If the process that the Government set in force does not work or does not seem to be in the best interests of national security or in the national or public interest, an incoming Labour Government would consider the best method of monitoring. Any Government would do that. If something does not work, it needs to be fixed.
I am not criticising the civil servants, but we shall end up with seven anonymous members of staff working in the Department of Trade and Industry. That hardly adds up to a genuine attempt by the Government to implement the full spirit of the convention's articles.
Leaving aside that criticism, there are other ways of ensuring that what the Department of Trade and Industry does as a United Kingdom national authority is properly monitored. The Department will be charged with ensuring full compliance of this legislation within the United Kingdom. It will have the responsibility of guarding against any wrongdoing on the part of producers and users of specified chemicals, but that raises the question of who guards the guards. How will we ensure that the public interest is properly protected?
One of the main changes that people have campaigned for since the first and second draft of the Bill were published is a commitment from the Government to produce an annual report. Why wait until the last moment, when we are dealing with the Bill in Parliament, to make that commitment? After all the time that we have had to consider the legislation, why has the Minister waited until tonight to announce that there will be an annual report? He has not specified what the annual report will contain. Will he give us some details?

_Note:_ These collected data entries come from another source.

/-- **MAIN: a disproof of the kill switch produces a NON-INVERTIBLE homotopy 4-sphere.** If
`DcrRigidity` fails, the witnessing homotopy sphere `M` of the slice gap is exotic AND no puncture
`M ∖ {q}` of it embeds smoothly in `S⁴`, for any `q` — otherwise the slice datum, moved off `q`,
transplants into `S⁴` (`exists_isSliceDiscInComplement_sphere_of_punctureEmbeds`) and violates the
no-disc clause at `N := S⁴`. Hence (FGMW §1, fn. 1: `SPC4 ⟺` invertibility `∧ Schoenflies⁴`) any
disproof refutes the invertibility half of SPC4; Schoenflies-type input cannot help it, and
no candidate sphere one of whose punctures embeds in `S⁴` can ever witness the gap.
[cite: FreedmanGompfMorrisonWalker2010, §1] -/
theorem exists_nonInvertible_of_not_dcrRigidity (h : ¬ DcrRigidity) :
    ∃ (M : Type) (_ : TopologicalSpace M) (_ : T2Space M) (_ : SecondCountableTopology M)
      (_ : ChartedSpace (EuclideanSpace ℝ (Fin 4)) M) (_ : IsManifold (𝓡 4) ∞ M),
      Nonempty (ContinuousMap.HomotopyEquiv M (Metric.sphere (0 : EuclideanSpace ℝ (Fin 5)) 1)) ∧
        IsEmpty (M ≃ₘ⟮𝓡 4, 𝓡 4⟯ (Metric.sphere (0 : EuclideanSpace ℝ (Fin 5)) 1)) ∧
        ∀ (q : M) (ι : ↥((⟨{q}ᶜ, isOpen_compl_singleton⟩ : TopologicalSpace.Opens M)) →
            Metric.sphere (0 : EuclideanSpace ℝ (Fin 5)) 1),
          ¬ Manifold.IsSmoothEmbedding (𝓡 4) (𝓡 4) ∞ ι := by
  obtain ⟨k, K, hK, ⟨M, i1, i2, i3, i4, i5, hM, e, f, hef⟩, hno⟩ := not_dcrRigidity_iff.1 h
  refine ⟨M, i1, i2, i3, i4, i5, hM, ⟨fun Φ => hno M ⟨Φ⟩ e f hef⟩, fun q ι hι => ?_⟩
  haveI : ConnectedSpace M := by
    haveI := simplyConnectedSpace_of_homotopyEquiv_sphere_four
      simplyConnectedSpace_sphere_four_holds M hM.some
    infer_instance
  have hK' : IsModelKnot k K := hK
  have hef' : IsSliceDiscInComplement k K M e f := hef
  obtain ⟨e', f', h'⟩ :=
    exists_isSliceDiscInComplement_sphere_of_punctureEmbeds hef' hK'.mem q hι
  exact hno _ ⟨Diffeomorph.refl _ _ _⟩ e' f' h'

/-- **Euclidean form: no puncture of the witnessing sphere embeds in `ℝ⁴`** (the shape of the
punctured-embedding / invertibility statements elsewhere in the tree, e.g. for
Kervaire–Milnor connected sums `M # T ≅ S⁴`). [cite: FreedmanGompfMorrisonWalker2010, §1] -/
theorem exists_nonInvertible_of_not_dcrRigidity_euclidean (h : ¬ DcrRigidity) :
    ∃ (M : Type) (_ : TopologicalSpace M) (_ : T2Space M) (_ : SecondCountableTopology M)
      (_ : ChartedSpace (EuclideanSpace ℝ (Fin 4)) M) (_ : IsManifold (𝓡 4) ∞ M),
      Nonempty (ContinuousMap.HomotopyEquiv M (Metric.sphere (0 : EuclideanSpace ℝ (Fin 5)) 1)) ∧
        IsEmpty (M ≃ₘ⟮𝓡 4, 𝓡 4⟯ (Metric.sphere (0 : EuclideanSpace ℝ (Fin 5)) 1)) ∧
        ∀ (q : M) (ι : ↥((⟨{q}ᶜ, isOpen_compl_singleton⟩ : TopologicalSpace.Opens M)) →
            EuclideanSpace ℝ (Fin 4)),
          ¬ Manifold.IsSmoothEmbedding (𝓡 4) (𝓡 4) ∞ ι := by
  obtain ⟨k, K, hK, ⟨M, i1, i2, i3, i4, i5, hM, e, f, hef⟩, hno⟩ := not_dcrRigidity_iff.1 h
  refine ⟨M, i1, i2, i3, i4, i5, hM, ⟨fun Φ => hno M ⟨Φ⟩ e f hef⟩, fun q ι hι => ?_⟩
  haveI : ConnectedSpace M := by
    haveI := simplyConnectedSpace_of_homotopyEquiv_sphere_four
      simplyConnectedSpace_sphere_four_holds M hM.some
    infer_instance
  have hK' : IsModelKnot k K := hK
  have hef' : IsSliceDiscInComplement k K M e f := hef
  obtain ⟨e', f', h'⟩ :=
    exists_isSliceDiscInComplement_sphere_of_punctureEmbeds_euclidean hef' hK'.mem q hι
  exact hno _ ⟨Diffeomorph.refl _ _ _⟩ e' f' h'

/-- **INVERTIBILITY WOULD PROVE THE CRUX; a disproof refutes it.** If every smooth homotopy
4-sphere (Statement binders) has SOME puncture that embeds smoothly in `ℝ⁴` ("every homotopy
4-sphere is invertible", the non-Schoenflies half of SPC4 in Freedman–Gompf–Morrison–Walker's
splitting), then `DcrRigidity` holds; stated negatively, as befits this file.
[cite: FreedmanGompfMorrisonWalker2010, §1] -/
theorem not_forall_punctureEmbeds_of_not_dcrRigidity (h : ¬ DcrRigidity) :
    ¬ ∀ (M : Type) [TopologicalSpace M] [T2Space M] [SecondCountableTopology M]
        [ChartedSpace (EuclideanSpace ℝ (Fin 4)) M] [IsManifold (𝓡 4) ∞ M],
        Nonempty (ContinuousMap.HomotopyEquiv M (Metric.sphere (0 : EuclideanSpace ℝ (Fin 5)) 1)) →
          ∃ (q : M) (ι : ↥((⟨{q}ᶜ, isOpen_compl_singleton⟩ : TopologicalSpace.Opens M)) →
              EuclideanSpace ℝ (Fin 4)),
            Manifold.IsSmoothEmbedding (𝓡 4) (𝓡 4) ∞ ι := by
  intro hinv
  obtain ⟨M, i1, i2, i3, i4, i5, hM, -, hq⟩ := exists_nonInvertible_of_not_dcrRigidity_euclidean h
  obtain ⟨q, ι, hι⟩ := @hinv M i1 i2 i3 i4 i5 hM
  exact hq q ι hι

end Summit.SmoothPoincare4.SmoothPoincare4.Theorems.DcrRigidity.Negative

end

The public and Parliament should be told for each reporting period the number of companies providing information, the number of chemicals of concern, the details of the chemicals involved, the quantities of chemicals involved and the compliance of companies, that is, how good or otherwise is the information provided by them. The report should detail the number of prosecutions for violations, the number of routine inspections of premises, the number of challenge inspections and an audit of the outcome of inspection of premises. Rather than simply saying that he will produce an annual report, the Minister should specify exactly what the report will contain.
§ Mr. Ingram:
The Government have had almost three years. That is chance enough to consider the issues. The points that I have raised have been argued not only by the Opposition but by those who have given advice to the Department.
§ Mr. Gapes
My hon. Friend talks about who guards the guards. I draw his attention to clauses 22 and 23, on which I would have questioned the Minister if I had had the opportunity. Is it not true that those clauses include some draconian powers, including the power to impose imprisonment for two years, serious fines and various other punishments? While those powers may be necessary, it is important that we avoid abuses, such as those that are being investigated by the Scott inquiry, and the use of public interest immunity certificates in ways that could affect innocent people in academic research establishments or industry doing nothing wrong. They could be put into a difficult position by some civil servant or Minister who does not want proper accountability. Can we have an assurance from the Minister on that? Will my hon. Friend comment on the issue?
§ Mr. Ingram
That is a good point. I was going to comment on that. My hon. Friend has made his own point very well. No Opposition Member would dissent from his analysis of those two clauses. My hon. Friend will recall that the Minister asked me earlier to suggest changes if we thought that anything in the Bill needed to be changed. We are already suggesting changes. We shall see in the Minister's reply whether he is responsive to those suggestions.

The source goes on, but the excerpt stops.